**PROBLEM DETAILS:** Consider the listing below. Extract exactly the lines from the line containing "have h := broom_local" to the line containing "have hre : ∑", both included.

**EXERCISE MATERIAL:**
import Mathlib
import HarnessLib

/-!
# `NoHeavyLowerTail` (crux stmt-CriticalPhenomena-4575), antithetic vdBHK programme: the BROOM CHARGE INEQUALITY

Support file (seat `prim-ineq-gen-7` gen 26; `--supports stmt-CriticalPhenomena-4575`).  Nothing is asserted about the crux; no `sorry`,
no definitions.  Memo: run/shared/lean/prim/prim-ineq-gen-7/FINDING-PATHS-g26.md §3b (THEOREM J: the per-tree certificate inequality `(***)`
of the tree-block reduction holds for every BROOM — a root edge followed by a star of any size — hence, with the subdivision theorem of
the same memo, for every pendant 'path + star'; RAA and ULEX for the corresponding unicyclic graphs follow by FINDING-TREEBLOCK-g25).

CONTEXT.  For the broom the colouring poset is two antichains indexed by `Ω = 2^[r]` (bottoms `(R,γ)` below all tops `(B,γ)`), the
involution is `(R,γ) ↔ (B,γᶜ)`, an up-set is a pair (top part `X`, bottom part `X°`) of subsets of `Ω` with `X° ≠ ∅ ⇒ X = Ω`, the bottom
certificates are antipodal and the top certificates, after a harmless weakening, become pointwise.  The whole inequality is then a sum over
antipodal pairs `{γ, γᶜ}` of a weight in 16 bits which is nonnegative whenever, for each of the four up-sets, either both top bits are set or
both bottom bits are clear.

* `AntitheticBroom.broom_local` — the pair weight is `≥ 0` (via a 12-bit parametrisation, one `decide`).
* `AntitheticBroom.broom_charge` — the BROOM CHARGE INEQUALITY: for families `A, A°, A′, A′°, B, B°, B′, B′° ⊆ 2^β` such that for every `y`
  and each letter either `y, yᶜ ∈ X` or `y, yᶜ ∉ X°`, the sum over `y` of the pointwise value (four products, four crossed products with `yᶜ`,
  bottom certificate, weakened top certificate) is `≥ 0`.
-/

namespace Summit.CriticalPhenomena.PercolationContinuityZ3.Theorems

open Finset

namespace AntitheticBroom

set_option synthInstance.maxSize 100000 in
/-- The pair weight in the 12-bit parametrisation `X = s || u`, `X̄ = s || v`, `X° = s && u`, `X̄° = s && v` (which enumerates exactly the
admissible pair types); `2^12` cases by `decide`. -/
private theorem broom_param : ∀ (sa ua va sa2 ua2 va2 sb ub vb sb2 ub2 vb2 : Bool),
    0 ≤ ((if (sa && ua) then (1:ℤ) else 0) * (if (sb && ub) then (1:ℤ) else 0)
          + (if (sa2 || ua2) then (1:ℤ) else 0) * (if (sb2 || ub2) then (1:ℤ) else 0)
          + (if (sa || ua) then (1:ℤ) else 0) * (if (sb || ub) then (1:ℤ) else 0)
          + (if (sa2 && ua2) then (1:ℤ) else 0) * (if (sb2 && ub2) then (1:ℤ) else 0)
          - (if (sa && ua) then (1:ℤ) else 0) * (if (sb2 || vb2) then (1:ℤ) else 0)
          - (if (sa2 || va2) then (1:ℤ) else 0) * (if (sb && ub) then (1:ℤ) else 0)
          - (if (sa || ua) then (1:ℤ) else 0) * (if (sb2 && vb2) then (1:ℤ) else 0)
          - (if (sa2 && va2) then (1:ℤ) else 0) * (if (sb || ub) then (1:ℤ) else 0)
        + (if (((sa || va) ∧ (sb2 || vb2) ∧ ¬ (sa2 && ua2) ∧ ¬ (sb && ub)) ∨ ((sa2 || va2) ∧ (sb || vb) ∧ ¬ (sa && ua) ∧ ¬ (sb2 && ub2))) then (1:ℤ) else 0)
        + (if (((sa && ua) ∧ (sb2 && ub2) ∧ ¬ (sa2 || ua2) ∧ ¬ (sb || ub)) ∨ ((sa2 && ua2) ∧ (sb && ub) ∧ ¬ (sa || ua) ∧ ¬ (sb2 || ub2))) then (1:ℤ) else 0))
      + ((if (sa && va) then (1:ℤ) else 0) * (if (sb && vb) then (1:ℤ) else 0)
          + (if (sa2 || va2) then (1:ℤ) else 0) * (if (sb2 || vb2) then (1:ℤ) else 0)
          + (if (sa || va) then (1:ℤ) else 0) * (if (sb || vb) then (1:ℤ) else 0)
          + (if (sa2 && va2) then (1:ℤ) else 0) * (if (sb2 && vb2) then (1:ℤ) else 0)
          - (if (sa && va) then (1:ℤ) else 0) * (if (sb2 || ub2) then (1:ℤ) else 0)
          - (if (sa2 || ua2) then (1:ℤ) else 0) * (if (sb && vb) then (1:ℤ) else 0)
          - (if (sa || va) then (1:ℤ) else 0) * (if (sb2 && ub2) then (1:ℤ) else 0)
          - (if (sa2 && ua2) then (1:ℤ) else 0) * (if (sb || vb) then (1:ℤ) else 0)
        + (if (((sa || ua) ∧ (sb2 || ub2) ∧ ¬ (sa2 && va2) ∧ ¬ (sb && vb)) ∨ ((sa2 || ua2) ∧ (sb || ub) ∧ ¬ (sa && va) ∧ ¬ (sb2 && vb2))) then (1:ℤ) else 0)
        + (if (((sa && va) ∧ (sb2 && vb2) ∧ ¬ (sa2 || va2) ∧ ¬ (sb || vb)) ∨ ((sa2 && va2) ∧ (sb && vb) ∧ ¬ (sa || va) ∧ ¬ (sb2 || vb2))) then (1:ℤ) else 0)) := by
  decide

/-- **LOCAL BROOM INEQUALITY** (memo §3b).  Sixteen bits: membership of `γ` (no suffix) and of `γᶜ` (suffix `c`) in the top parts
`A, A2, B, B2` and bottom parts `Ao, A2o, Bo, B2o` of the four up-sets `a, a′, b, b′`; for each letter either both top bits are `true` or
both bottom bits are `false`.  Then the pair weight (value at `γ` plus value at `γᶜ`) is nonnegative. [this work] -/
theorem broom_local (A Ao A2 A2o B Bo B2 B2o Ac Aoc A2c A2oc Bc Boc B2c B2oc : Bool)
    (ha : (A = true ∧ Ac = true) ∨ (Ao = false ∧ Aoc = false)) (ha2 : (A2 = true ∧ A2c = true) ∨ (A2o = false ∧ A2oc = false))
    (hb : (B = true ∧ Bc = true) ∨ (Bo = false ∧ Boc = false)) (hb2 : (B2 = true ∧ B2c = true) ∨ (B2o = false ∧ B2oc = false)) :
    0 ≤ ((if Ao then (1:ℤ) else 0) * (if Bo then (1:ℤ) else 0)
          + (if A2 then (1:ℤ) else 0) * (if B2 then (1:ℤ) else 0)
          + (if A then (1:ℤ) else 0) * (if B then (1:ℤ) else 0)
          + (if A2o then (1:ℤ) else 0) * (if B2o then (1:ℤ) else 0)
          - (if Ao then (1:ℤ) else 0) * (if B2c then (1:ℤ) else 0)
          - (if A2c then (1:ℤ) else 0) * (if Bo then (1:ℤ) else 0)
          - (if A then (1:ℤ) else 0) * (if B2oc then (1:ℤ) else 0)
          - (if A2oc then (1:ℤ) else 0) * (if B then (1:ℤ) else 0)
        + (if ((Ac ∧ B2c ∧ ¬ A2o ∧ ¬ Bo) ∨ (A2c ∧ Bc ∧ ¬ Ao ∧ ¬ B2o)) then (1:ℤ) else 0)
        + (if ((Ao ∧ B2o ∧ ¬ A2 ∧ ¬ B) ∨ (A2o ∧ Bo ∧ ¬ A ∧ ¬ B2)) then (1:ℤ) else 0))
      + ((if Aoc then (1:ℤ) else 0) * (if Boc then (1:ℤ) else 0)
          + (if A2c then (1:ℤ) else 0) * (if B2c then (1:ℤ) else 0)
          + (if Ac then (1:ℤ) else 0) * (if Bc then (1:ℤ) else 0)
          + (if A2oc then (1:ℤ) else 0) * (if B2oc then (1:ℤ) else 0)
          - (if Aoc then (1:ℤ) else 0) * (if B2 then (1:ℤ) else 0)
          - (if A2 then (1:ℤ) else 0) * (if Boc then (1:ℤ) else 0)
          - (if Ac then (1:ℤ) else 0) * (if B2o then (1:ℤ) else 0)
          - (if A2o then (1:ℤ) else 0) * (if Bc then (1:ℤ) else 0)
        + (if ((A ∧ B2 ∧ ¬ A2oc ∧ ¬ Boc) ∨ (A2 ∧ B ∧ ¬ Aoc ∧ ¬ B2oc)) then (1:ℤ) else 0)
        + (if ((Aoc ∧ B2oc ∧ ¬ A2c ∧ ¬ Bc) ∨ (A2oc ∧ Boc ∧ ¬ Ac ∧ ¬ B2c)) then (1:ℤ) else 0)) := by
  rcases ha with ⟨h1, h2⟩ | ⟨h1, h2⟩ <;> rcases ha2 with ⟨h3, h4⟩ | ⟨h3, h4⟩ <;> rcases hb with ⟨h5, h6⟩ | ⟨h5, h6⟩ <;>
    rcases hb2 with ⟨h7, h8⟩ | ⟨h7, h8⟩ <;> subst h1 h2 h3 h4 h5 h6 h7 h8
  · simpa using broom_param true Ao Aoc true A2o A2oc true Bo Boc true B2o B2oc
  · simpa using broom_param true Ao Aoc true A2o A2oc true Bo Boc false B2 B2c
  · simpa using broom_param true Ao Aoc true A2o A2oc false B Bc true B2o B2oc
  · simpa using broom_param true Ao Aoc true A2o A2oc false B Bc false B2 B2c
  · simpa using broom_param true Ao Aoc false A2 A2c true Bo Boc true B2o B2oc
  · simpa using broom_param true Ao Aoc false A2 A2c true Bo Boc false B2 B2c
  · simpa using broom_param true Ao Aoc false A2 A2c false B Bc true B2o B2oc
  · simpa using broom_param true Ao Aoc false A2 A2c false B Bc false B2 B2c
  · simpa using broom_param false A Ac true A2o A2oc true Bo Boc true B2o B2oc
  · simpa using broom_param false A Ac true A2o A2oc true Bo Boc false B2 B2c
  · simpa using broom_param false A Ac true A2o A2oc false B Bc true B2o B2oc
  · simpa using broom_param false A Ac true A2o A2oc false B Bc false B2 B2c
  · simpa using broom_param false A Ac false A2 A2c true Bo Boc true B2o B2oc
  · simpa using broom_param false A Ac false A2 A2c true Bo Boc false B2 B2c
  · simpa using broom_param false A Ac false A2 A2c false B Bc true B2o B2oc
  · simpa using broom_param false A Ac false A2 A2c false B Bc false B2 B2c

variable {β : Type*} [DecidableEq β] [Fintype β]

/-- **BROOM CHARGE INEQUALITY** (memo §3b, THEOREM J).  Families `A, Ao, A2, A2o, B, Bo, B2, B2o` of subsets of `β` (top and bottom parts
of the up-sets `a, a′, b, b′` of the broom poset, indexed by the red leaf set) such that for every `y` and each letter either `y, yᶜ` both
lie in the top part or both lie outside the bottom part (this holds when `X° ≠ ∅ ⇒ X = 2^β`).  Then the (weakened) value — four products,
minus four crossed products with the complement, plus the antipodal bottom certificate, plus the pointwise top certificate — sums to a
nonnegative integer.  Proof: the summand at `y` plus the summand at `yᶜ` is `broom_local`; reindex by `compl`. [this work] -/
theorem broom_charge (A Ao A2 A2o B Bo B2 B2o : Finset (Finset β))
    (ha : ∀ y : Finset β, (y ∈ A ∧ yᶜ ∈ A) ∨ (y ∉ Ao ∧ yᶜ ∉ Ao)) (ha2 : ∀ y : Finset β, (y ∈ A2 ∧ yᶜ ∈ A2) ∨ (y ∉ A2o ∧ yᶜ ∉ A2o))
    (hb : ∀ y : Finset β, (y ∈ B ∧ yᶜ ∈ B) ∨ (y ∉ Bo ∧ yᶜ ∉ Bo)) (hb2 : ∀ y : Finset β, (y ∈ B2 ∧ yᶜ ∈ B2) ∨ (y ∉ B2o ∧ yᶜ ∉ B2o)) :
    0 ≤ ∑ y : Finset β, ((if y ∈ Ao then (1:ℤ) else 0) * (if y ∈ Bo then (1:ℤ) else 0)
          + (if y ∈ A2 then (1:ℤ) else 0) * (if y ∈ B2 then (1:ℤ) else 0)
          + (if y ∈ A then (1:ℤ) else 0) * (if y ∈ B then (1:ℤ) else 0)
          + (if y ∈ A2o then (1:ℤ) else 0) * (if y ∈ B2o then (1:ℤ) else 0)
          - (if y ∈ Ao then (1:ℤ) else 0) * (if yᶜ ∈ B2 then (1:ℤ) else 0)
          - (if yᶜ ∈ A2 then (1:ℤ) else 0) * (if y ∈ Bo then (1:ℤ) else 0)
          - (if y ∈ A then (1:ℤ) else 0) * (if yᶜ ∈ B2o then (1:ℤ) else 0)
          - (if yᶜ ∈ A2o then (1:ℤ) else 0) * (if y ∈ B then (1:ℤ) else 0)
        + (if ((yᶜ ∈ A ∧ yᶜ ∈ B2 ∧ ¬ y ∈ A2o ∧ ¬ y ∈ Bo) ∨ (yᶜ ∈ A2 ∧ yᶜ ∈ B ∧ ¬ y ∈ Ao ∧ ¬ y ∈ B2o)) then (1:ℤ) else 0)
        + (if ((y ∈ Ao ∧ y ∈ B2o ∧ ¬ y ∈ A2 ∧ ¬ y ∈ B) ∨ (y ∈ A2o ∧ y ∈ Bo ∧ ¬ y ∈ A ∧ ¬ y ∈ B2)) then (1:ℤ) else 0)) := by
  -- the summand
  set pt : Finset β → ℤ := fun y => ((if y ∈ Ao then (1:ℤ) else 0) * (if y ∈ Bo then (1:ℤ) else 0)
          + (if y ∈ A2 then (1:ℤ) else 0) * (if y ∈ B2 then (1:ℤ) else 0)
          + (if y ∈ A then (1:ℤ) else 0) * (if y ∈ B then (1:ℤ) else 0)
          + (if y ∈ A2o then (1:ℤ) else 0) * (if y ∈ B2o then (1:ℤ) else 0)
          - (if y ∈ Ao then (1:ℤ) else 0) * (if yᶜ ∈ B2 then (1:ℤ) else 0)
          - (if yᶜ ∈ A2 then (1:ℤ) else 0) * (if y ∈ Bo then (1:ℤ) else 0)
          - (if y ∈ A then (1:ℤ) else 0) * (if yᶜ ∈ B2o then (1:ℤ) else 0)
          - (if yᶜ ∈ A2o then (1:ℤ) else 0) * (if y ∈ B then (1:ℤ) else 0)
        + (if ((yᶜ ∈ A ∧ yᶜ ∈ B2 ∧ ¬ y ∈ A2o ∧ ¬ y ∈ Bo) ∨ (yᶜ ∈ A2 ∧ yᶜ ∈ B ∧ ¬ y ∈ Ao ∧ ¬ y ∈ B2o)) then (1:ℤ) else 0)
        + (if ((y ∈ Ao ∧ y ∈ B2o ∧ ¬ y ∈ A2 ∧ ¬ y ∈ B) ∨ (y ∈ A2o ∧ y ∈ Bo ∧ ¬ y ∈ A ∧ ¬ y ∈ B2)) then (1:ℤ) else 0)) with hpt
  have key : ∀ y : Finset β, 0 ≤ pt y + pt yᶜ := by
    intro y
    have h := broom_local (decide (y ∈ A)) (decide (y ∈ Ao)) (decide (y ∈ A2)) (decide (y ∈ A2o))
      (decide (y ∈ B)) (decide (y ∈ Bo)) (decide (y ∈ B2)) (decide (y ∈ B2o))
      (decide (yᶜ ∈ A)) (decide (yᶜ ∈ Ao)) (decide (yᶜ ∈ A2)) (decide (yᶜ ∈ A2o))
      (decide (yᶜ ∈ B)) (decide (yᶜ ∈ Bo)) (decide (yᶜ ∈ B2)) (decide (yᶜ ∈ B2o))
      (by simpa using ha y) (by simpa using ha2 y) (by simpa using hb y) (by simpa using hb2 y)
    simp only [hpt, compl_compl]
    simpa only [decide_eq_true_eq, Bool.decide_and, Bool.decide_or, decide_not, compl_compl] using h
  have hre : ∑ y : Finset β, pt yᶜ = ∑ y : Finset β, pt y :=
    Equiv.sum_comp ⟨compl, compl, compl_compl, compl_compl⟩ pt
  have h2 : 0 ≤ ∑ y : Finset β, (pt y + pt yᶜ) := Finset.sum_nonneg (fun y _ => key y)
  rw [Finset.sum_add_distrib, hre, ← two_mul] at h2
  have h3 : 0 ≤ ∑ y : Finset β, pt y := by linarith
  simpa only [hpt] using h3

end AntitheticBroom

end Summit.CriticalPhenomena.PercolationContinuityZ3.Theorems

**SOLUTION TO THE EXERCISE:**
    have h := broom_local (decide (y ∈ A)) (decide (y ∈ Ao)) (decide (y ∈ A2)) (decide (y ∈ A2o))
      (decide (y ∈ B)) (decide (y ∈ Bo)) (decide (y ∈ B2)) (decide (y ∈ B2o))
      (decide (yᶜ ∈ A)) (decide (yᶜ ∈ Ao)) (decide (yᶜ ∈ A2)) (decide (yᶜ ∈ A2o))
      (decide (yᶜ ∈ B)) (decide (yᶜ ∈ Bo)) (decide (yᶜ ∈ B2)) (decide (yᶜ ∈ B2o))
      (by simpa using ha y) (by simpa using ha2 y) (by simpa using hb y) (by simpa using hb2 y)
    simp only [hpt, compl_compl]
    simpa only [decide_eq_true_eq, Bool.decide_and, Bool.decide_or, decide_not, compl_compl] using h
  have hre : ∑ y : Finset β, pt yᶜ = ∑ y : Finset β, pt y :=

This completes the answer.